OPERASYONEL DEVLET & Sıddık Demir, Eğitimci, Araştırmacı, Gazeteci - Yazar

OPERASYONEL DEVLET
                    Sıddık Demir
            2000’li yıllara kadar “Yurtta sulh Cihanda sulh” hapını yutan Devlet, bir türlü başını kaldırarak sınırları dışındaki gelişmelere odaklanamadı. Başını NATO devletlerinin çektiği dünya siyasetinde kendine özgü bir pozisyon geliştiremedi. Oysa bulunmuş olduğu coğrafyada tutunabilmek için imparatorluk mirasına sahip üç milletten biridir. Rus, Acem  ve  Türk.

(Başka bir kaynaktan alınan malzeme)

/-!
# K7t crux `UpperOffV0HSYPlus` (item 19804), line `offv0-kolyvagin2`: the exponent chain survives the
# RESTRICTION of stubs (d), (e) to the Sylvester models (repair (d′) of STUB-AUDIT-19804 §4, pre-certified)

Helper file of route `SylvesterTwoHeegnerIndex` (cell bsd-cm, rung K7t).  The registered stub (d)
`stub_kolyvaginClasses_two` quantifies over EVERY elliptic `W/ℚ`; Kolyvagin's construction of admissible
derivative data needs `E(K_m)[2] = 0`, which the Sylvester curves have (`…UpperOffV0NoTwoTorsionNormal`)
but a general `W` does not — so the audit (k7t-c2 g5, evidence on 19804) recommends re-registering (d)
(and harmlessly (e)) with the extra binders `(p) (_hp : p.Prime) (_hp2 : p ≠ 2) … (_hW : ∃ C,
C • W = cubeSumCurve p)`.  This file shows the planner that NOTHING downstream breaks:

* `restrictedClasses_of_classes`, `restrictedReciprocity_of_reciprocity` — the registered texts imply
  the restricted ones (weakening; so every landed consumer of (d)/(e) has a restricted twin for free
  in the other direction of use);
* `sha_two_exponent_bound_sylvester_of_restricted_stubs` — (d′) + (e′) ⟹ `Ш(E_p/K)[2^∞]` finite and
  killed by `2^{2M₀+4}` (g4's `sha_two_exponent_bound_sylvester_of_stubs'` re-assembled from the
  per-curve theorem `sha_two_primary_exponent_of_pointsM_of_reciprocityM`, which only ever used (d)/(e)
  at the Sylvester curve in hand);
* `sha_two_exponent_bound_sylvester_rat_of_restricted_stubs` — the same over `ℚ` in a twist-rank-`0`
  frame (k7t-c2 g5's `sha_two_exponent_bound_sylvester_rat_of_stubs`, restricted inputs).

THEOREMS ONLY; closes nothing (B14 = O12 open as a class); no named fact, no definition.
References: [McCallumLMS1991] §1 Theorem, §4 (5); [GrossLMS1991] Thm. 1.3 (2), Lemma 4.3.
-/

noncomputable section

open scoped Classical
open WeierstrassCurve NumberField IsDedekindDomain Field Literature.NumberTheory.EllipticCurves
  Literature.NumberTheory.EllipticCurves.HuShuYin2019 Literature.NumberTheory.GaloisRepresentations
open Literature.NumberTheory.QuadraticFields Literature.NumberTheory.QuadraticFields.RingClass
  Literature.NumberTheory.QuadraticFields.Quadratic

set_option autoImplicit false
set_option linter.dupNamespace false

namespace Summit.BirchSwinnertonDyer.BirchSwinnertonDyer.Theorems.SylvesterTwoUpper

/-! ## §1 The registered texts imply the restricted texts -/

/-- **(d) ⟹ (d′)**: the registered `stub_kolyvaginClasses_two` (all `W`) implies its restriction to the
`ℚ`-models of `cubeSumCurve p`, `p` an odd prime (weakening). [folklore] -/
theorem restrictedClasses_of_classes
    (hD : ∀ (N : ℕ) [NeZero N] (W : WeierstrassCurve ℚ) [W.IsElliptic] (K : Type) [Field K]
      [NumberField K] (_hK : IsImaginaryQuadratic K)
      (_hD : NumberField.discr K ≠ -3 ∧ NumberField.discr K ≠ -4)
      (_hH : SatisfiesHeegnerHypothesis N K) {P : (W.baseChange K).toAffine.Point}
      (_hP : IsHeegnerPoint N W K P) (_hnt : ¬ IsOfFinAddOrder P) {M : ℕ} (_hM : 1 ≤ M)
      (hdiv : ∀ Q : geomPoints (W.baseChange K), ∃ R, ((2 ^ M : ℕ) : ℤ) • R = Q)
      (c : K ≃ₐ[ℚ] K) (_hc : c ≠ 1),
      ∃ (ε : ℤ) (τ : AlgebraicClosure K ≃+* AlgebraicClosure K) (hτ : IsLiftOfAut c τ)
        (A : ℕ → AddSubgroup (geomPoints (W.baseChange K)))
        (hA : ∀ m, KolyvaginCocycle.IsAdmissible (Field.absoluteGaloisGroup K) (A m)
          ((2 ^ M : ℕ) : ℤ))
        (Pt : ℕ → geomPoints (W.baseChange K))
        (hPt : ∀ m, Pt m ∈
          KolyvaginCocycle.invPoints (Field.absoluteGaloisGroup K) (A m) ((2 ^ M : ℕ) : ℤ)),
        (ε = 1 ∨ ε = -1) ∧
        IsOfFinAddOrder (Affine.Point.map (W' := W) (c : K →ₐ[ℚ] K) P - ε • P) ∧
        (∀ m, ∀ a ∈ A m, hτ.pointsMap W a ∈ A m) ∧ Pt 1 = toGeomPoints (W.baseChange K) P ∧
        (∀ m : ℕ, Squarefree m →
          (∀ q ∈ m.primeFactors, IsKolyvaginPrime N W K 2 q ∧ FrobEqFrobInfty W K (2 ^ M) q) →
          (∃ B ∈ A m, hτ.pointsMap W (Pt m) =
            (ε * (-1) ^ m.primeFactors.card) • Pt m + ((2 ^ M : ℕ) : ℤ) • B) ∧
          (∀ v : HeightOneSpectrum (𝓞 K), (m : 𝓞 K) ∉ v.asIdeal →
            kolyvaginClass (W.baseChange K) _ hdiv (hA m) (Pt m) (hPt m) ∈
              selmerLocalKer (W.baseChange K) (v.adicCompletion K) ((2 ^ M : ℕ) : ℤ)) ∧
          (∀ ℓ : ℕ, ℓ.Prime → ℓ ∣ m → ∀ v : HeightOneSpectrum (𝓞 K), (ℓ : 𝓞 K) ∈ v.asIdeal →
            ∀ a : ℕ, ((((2 : ℕ) : ℤ) ^ a) •
                kolyvaginClass (W.baseChange K) _ hdiv (hA m) (Pt m) (hPt m) ∈
                selmerLocalKer (W.baseChange K) (v.adicCompletion K) ((2 ^ M : ℕ) : ℤ) ↔
              (((2 : ℕ) : ℤ) ^ a) • kolyvaginClass (W.baseChange K) _ hdiv (hA (m / ℓ))
                  (Pt (m / ℓ)) (hPt (m / ℓ)) ∈
                (W.baseChange K).torsionLocalKer (v.adicCompletion K) ((2 ^ M : ℕ) : ℤ))))) :
    ∀ (p : ℕ) (_hp : p.Prime) (_hp2 : p ≠ 2) (N : ℕ) [NeZero N] (W : WeierstrassCurve ℚ)
      [W.IsElliptic] (_hW : ∃ C : VariableChange ℚ, C • W = HuShuYin2019.cubeSumCurve (p : ℚ))
      (K : Type) [Field K] [NumberField K] (_hK : IsImaginaryQuadratic K)
      (_hD : NumberField.discr K ≠ -3 ∧ NumberField.discr K ≠ -4)
      (_hH : SatisfiesHeegnerHypothesis N K) {P : (W.baseChange K).toAffine.Point}
      (_hP : IsHeegnerPoint N W K P) (_hnt : ¬ IsOfFinAddOrder P) {M : ℕ} (_hM : 1 ≤ M)
      (hdiv : ∀ Q : geomPoints (W.baseChange K), ∃ R, ((2 ^ M : ℕ) : ℤ) • R = Q)
      (c : K ≃ₐ[ℚ] K) (_hc : c ≠ 1),
      ∃ (ε : ℤ) (τ : AlgebraicClosure K ≃+* AlgebraicClosure K) (hτ : IsLiftOfAut c τ)
        (A : ℕ → AddSubgroup (geomPoints (W.baseChange K)))
        (hA : ∀ m, KolyvaginCocycle.IsAdmissible (Field.absoluteGaloisGroup K) (A m)
          ((2 ^ M : ℕ) : ℤ))
        (Pt : ℕ → geomPoints (W.baseChange K))
        (hPt : ∀ m, Pt m ∈
          KolyvaginCocycle.invPoints (Field.absoluteGaloisGroup K) (A m) ((2 ^ M : ℕ) : ℤ)),
        (ε = 1 ∨ ε = -1) ∧
        IsOfFinAddOrder (Affine.Point.map (W' := W) (c : K →ₐ[ℚ] K) P - ε • P) ∧
        (∀ m, ∀ a ∈ A m, hτ.pointsMap W a ∈ A m) ∧ Pt 1 = toGeomPoints (W.baseChange K) P ∧
        (∀ m : ℕ, Squarefree m →
          (∀ q ∈ m.primeFactors, IsKolyvaginPrime N W K 2 q ∧ FrobEqFrobInfty W K (2 ^ M) q) →
          (∃ B ∈ A m, hτ.pointsMap W (Pt m) =
            (ε * (-1) ^ m.primeFactors.card) • Pt m + ((2 ^ M : ℕ) : ℤ) • B) ∧
          (∀ v : HeightOneSpectrum (𝓞 K), (m : 𝓞 K) ∉ v.asIdeal →
            kolyvaginClass (W.baseChange K) _ hdiv (hA m) (Pt m) (hPt m) ∈
              selmerLocalKer (W.baseChange K) (v.adicCompletion K) ((2 ^ M : ℕ) : ℤ)) ∧
          (∀ ℓ : ℕ, ℓ.Prime → ℓ ∣ m → ∀ v : HeightOneSpectrum (𝓞 K), (ℓ : 𝓞 K) ∈ v.asIdeal →
            ∀ a : ℕ, ((((2 : ℕ) : ℤ) ^ a) •
                kolyvaginClass (W.baseChange K) _ hdiv (hA m) (Pt m) (hPt m) ∈
                selmerLocalKer (W.baseChange K) (v.adicCompletion K) ((2 ^ M : ℕ) : ℤ) ↔
              (((2 : ℕ) : ℤ) ^ a) • kolyvaginClass (W.baseChange K) _ hdiv (hA (m / ℓ))
                  (Pt (m / ℓ)) (hPt (m / ℓ)) ∈
                (W.baseChange K).torsionLocalKer (v.adicCompletion K) ((2 ^ M : ℕ) : ℤ)))) :=
  fun _ _ _ N _ W _ _ K _ _ hK hdK hH _ hP hnt _ hM hdiv c hc =>
    hD N W K hK hdK hH hP hnt hM hdiv c hc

            Rusya’nın kendine özgü gücü, kuvveti ve sınırları belli. Bizim de içinde bulunduğumuz Uluslararası birliktelikler bu Devlete boyun eğdiremedi. Halen de öyle, müstakil duruşuyla dünya da hatırı sayılan noktadadır.  İran’a gelince, Rusya kadar olmasa da Dünya da varlığını en bariz bir şekilde hissettiren Devlet. İmparatorluk mirası bu Devletleri müstakilleştirmiştir. Kendi çapında onurlu duruşları varlıklarının kabulü anlamı taşıyor. Bu iki Devlet, uluslararası hiçbir pakta üye veya ortak olmadıkları halde dimdik ayakta olarak en azında kendi coğrafyalarında oyun kurucu olarak bulunmaları dünyanın Efendilerinin oyunlarını bozmaktadırlar.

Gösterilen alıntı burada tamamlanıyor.